Pascagoula Public

I remember the smell like dried mushrooms and tree bark, a touch of vanilla and sawdust and smoke. There were secret doors that I imagined only I knew about, hidden windows that filtered daylight through rippled panes of glass dusted with fifty summers-worth of salt and pollen and pelted clean again by a thousand thunderstorms. That’s when I loved it most – on a summer day when the rain cut the heat and swelled the ditches full of polliwog water but the lightning kept me indoors by my mother’s decree.

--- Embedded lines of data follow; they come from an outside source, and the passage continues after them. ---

import Summits.BirchSwinnertonDyer.BirchSwinnertonDyer.Theorems.KimAtThreeDeepUpperOfPortsClasswide
import Literature.NumberTheory.EllipticCurves.IsogenyIdProofs
import Summits.BirchSwinnertonDyer.BirchSwinnertonDyer.Theorems.KimAtThreeKolyvaginIsogenyCruxes
import Literature.NumberTheory.EllipticCurves.SelmerCorankControlRatProofs
import HarnessLib

/-!
# Route `KimAtThreeKolyvagin` (rung W2): the GLUE item `ShallowEqDeepOfParts` (stmt-BirchSwinnertonDyer-19600)
# of the §S tenure split (v2, k = 2) of crux `ShallowEqDeepAtTorsionFree` (item 19077) — PROVED

Cell `bsd-addord`, seat `bsd-addord-w2-c2` (gen 3), landing the planner's kernel-checked glue (planner
bsd-addord-plan g15, `HOME/planner/splitW2/EnvW2S2.lean`, theorem `shallowEqDeepOfParts2_proof`, rc 0;
director-bsd GO 2026-08-26T10:01:17Z; route rev 6). ONE theorem, no definition, no named fact, no `sorry`;
it closes the GLUE item 19600 by type-match (`… : …Theses.KimAtThreeKolyvagin.ShallowEqDeepOfParts`) and
nothing else: the alias conjunction 19598 `DeepUpperSplitSharedParts` is the six §U parts by name (Sakamoto
2024 Thm 4.4 ×2, Gross–Zagier–Kolyvagin, Poitou–Tate, Carayol — PUBLISHED inputs; the shared-generator PORT″
19560, FLAG K22-Thm3.13-PORT@3; the stub 19561), and the complement crux 19599 `ShallowEqDeepOffKatoStratum`
stays OPEN. HONEST FRAMING: BSD is not proved by any of this; a closed glue is bookkeeping of rung W2, never
summit credit.

## Proof (verbatim the planner's EnvW2S2 proof)

Destructure the alias conjunction; reduce `ShallowEqDeepAtTorsionFree` to lattice-optimal, degree-minimal data
at the conductor (kim3 g9, `KimAtThreeKolyvaginIsogenyCruxes.shallowEqDeepAtTorsionFree_of_forall_optimalDatum_atConductor`,
Carayol); `by_cases` on the Kato stratum `Addv W₀ 3 ∧ 3 ∤ c₃ ∧ 3 ∤ c_{D₀}` (`t = 0` is the parent's own
binder): ON it, w2-c3's `KimAtThreeDeepUpperOfPortsClasswide.shallowEqDeep_conclusion_classwide_of_ports_of_stub`
(p435413) with `W = W₀` (`IsIsogenous.refl_holds`), the place `v₃ ∣ 3` and one generator family `η` constructed
here, the port and the stub instantiated at them; OFF it, the complement child verbatim.

References: [Sakamoto2024] Thm. 4.4; [MazurRubin2004] Thm. 4.4.1, 5.2.12; [Kim2022StructureSelmer] Thm. 3.13,
Thm. 1.9 (6); [Kim2025RefinedTNC] Thm. 1.1/1.2; [Carayol1986]; [MilneADT2006] I Thm. 4.10; planner memo
`HOME/planner/SPLIT-DRAFTS-W2-g15.md` §S.
-/

-- the Theorems namespace of a single-conjunct summit repeats the summit name by design (D-0017)
set_option linter.dupNamespace false

noncomputable section

namespace Summit.BirchSwinnertonDyer.BirchSwinnertonDyer.Theorems.KimAtThreeShallowEqDeepSplitGlue

open scoped Classical NumberField
open Function IsDedekindDomain NumberField WeierstrassCurve
  Literature.NumberTheory.EllipticCurves Literature.NumberTheory.EllipticCurves.ModularForms
  Literature.NumberTheory.EllipticCurves.Rank1Residual
  Literature.NumberTheory.GaloisCohomology
  Summit.BirchSwinnertonDyer.Rank1Residual.GaloisImage
  Summit.BirchSwinnertonDyer.BirchSwinnertonDyer.Theorems
  Summit.BirchSwinnertonDyer.BirchSwinnertonDyer.Theorems.KimAtThreeDeepUpperOfPortsClasswide
  Summit.BirchSwinnertonDyer.BirchSwinnertonDyer.Theorems.KimAtThreeKolyvaginIsogenyCruxes

/-- **Glue item 19600 `ShallowEqDeepOfParts`, PROVED**: `DeepUpperSplitSharedParts → ShallowEqDeepOffKatoStratum
→ ShallowEqDeepAtTorsionFree` (planner EnvW2S2 proof: destructure the six shared §U parts, optimal-datum-at-
conductor reduction, then w2-c3's class-wide Kato-stratum corollary ON the stratum / the complement child OFF
it). [cite: Kim2025RefinedTNC, Thm. 1.1 and Thm. 1.2] [cite: Sakamoto2024, Thm. 4.4 (p. 926)]
[cite: MazurRubin2004, Thm. 4.4.1 and Thm. 5.2.12] [cite: Carayol1986] -/
theorem shallowEqDeepOfParts_proof :
    Summit.BirchSwinnertonDyer.BirchSwinnertonDyer.Theses.KimAtThreeKolyvagin.ShallowEqDeepOfParts := by
  rintro ⟨hSak, hGZK, hPT, hlev, hPort, hStub⟩ hOff
  refine shallowEqDeepAtTorsionFree_of_forall_optimalDatum_atConductor hlev ?_
  intro W₀ _ _ htow ht0 hfin N _ hN D₀ hopt hdeg hint hord
  by_cases hroad :
      ((haveI : Fact (Nat.Prime 3) := ⟨Nat.prime_three⟩; Addv W₀ 3) ∧
        ¬ 3 ∣ (W₀.baseChange ℚ_[3]).localTamagawaNumber ℤ_[3] ∧
        ¬ (3 : ℤ) ∣ D₀.maninConstant)
  · obtain ⟨hadd, hc3, hcD⟩ := hroad
    -- the place above 3
    let v₃ : HeightOneSpectrum (𝓞 ℚ) := (Rat.HeightOneSpectrum.primesEquiv (R := 𝓞 ℚ)).symm ⟨3, Nat.prime_three⟩
    have hgen3 : Rat.HeightOneSpectrum.natGenerator v₃ = 3 :=
      congrArg Subtype.val ((Rat.HeightOneSpectrum.primesEquiv (R := 𝓞 ℚ)).apply_symm_apply ⟨3, Nat.prime_three⟩)
    have hv₃ : ((3 : ℕ) : 𝓞 ℚ) ∈ v₃.asIdeal := by
      have h := Rat.HeightOneSpectrum.natCast_natGenerator_mem v₃
      rwa [hgen3] at h
    -- one generator family η
    have hgen : ∀ q : HeightOneSpectrum (𝓞 ℚ), ∃ η : (ZMod (Ideal.absNorm q.asIdeal))ˣ,
        Subgroup.zpowers η = ⊤ := fun q => by
      haveI : Fact (Ideal.absNorm q.asIdeal).Prime := ⟨FSComp.prime_absNorm_rat q⟩
      obtain ⟨g, hg⟩ := IsCyclic.exists_generator (α := (ZMod (Ideal.absNorm q.asIdeal))ˣ)
      exact ⟨g, (Subgroup.eq_top_iff' _).mpr hg⟩
    choose η hη using hgen
    exact shallowEqDeep_conclusion_classwide_of_ports_of_stub hSak.1 hSak.2 hGZK hPT W₀ W₀
      (IsIsogenous.refl_holds W₀) hadd htow ht0 hc3 hN D₀ hopt hcD hint v₃ hv₃ η hη
      (hPort W₀ htow hadd hc3 ht0 v₃ hv₃ η hη D₀ hN hopt hcD) (hStub W₀ htow η hη) hord
  · exact hOff W₀ htow ht0 hfin hN D₀ hopt hdeg hint hord hroad


end Summit.BirchSwinnertonDyer.BirchSwinnertonDyer.Theorems.KimAtThreeShallowEqDeepSplitGlue

end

We had to drive 2 miles of asphalt winding through pine woods, twice crossing low bridges over bronze bayous, past the tiny St. Pierre’s Episcopal Church and the abandoned creosote plant, over the railroad tracks, and onto the highway that arrowed through 8 miles of marsh, arced over the river on an ancient drawbridge and into “town.” Pascagoula was twice as big as my hometown – big enough to have a Sears and a high school and a hospital. Big enough to merit a public library.

It was an old brick building – ancient by my kid-reckoning – with big windows all around and white stone steps spilling from the front door. Everything on the other side of that door was a catalyst for fantasy and daydreams. The hardwood floors creaked like the trees they used to be bending in the wind on some Appalachian mountainside. The ceiling towered twenty feet high and dust motes like tiny planets or fields of asteroids floated through shafts of light shining through the tall windows, whole galaxies adrift above the readers bowed over their books like monks at long tables.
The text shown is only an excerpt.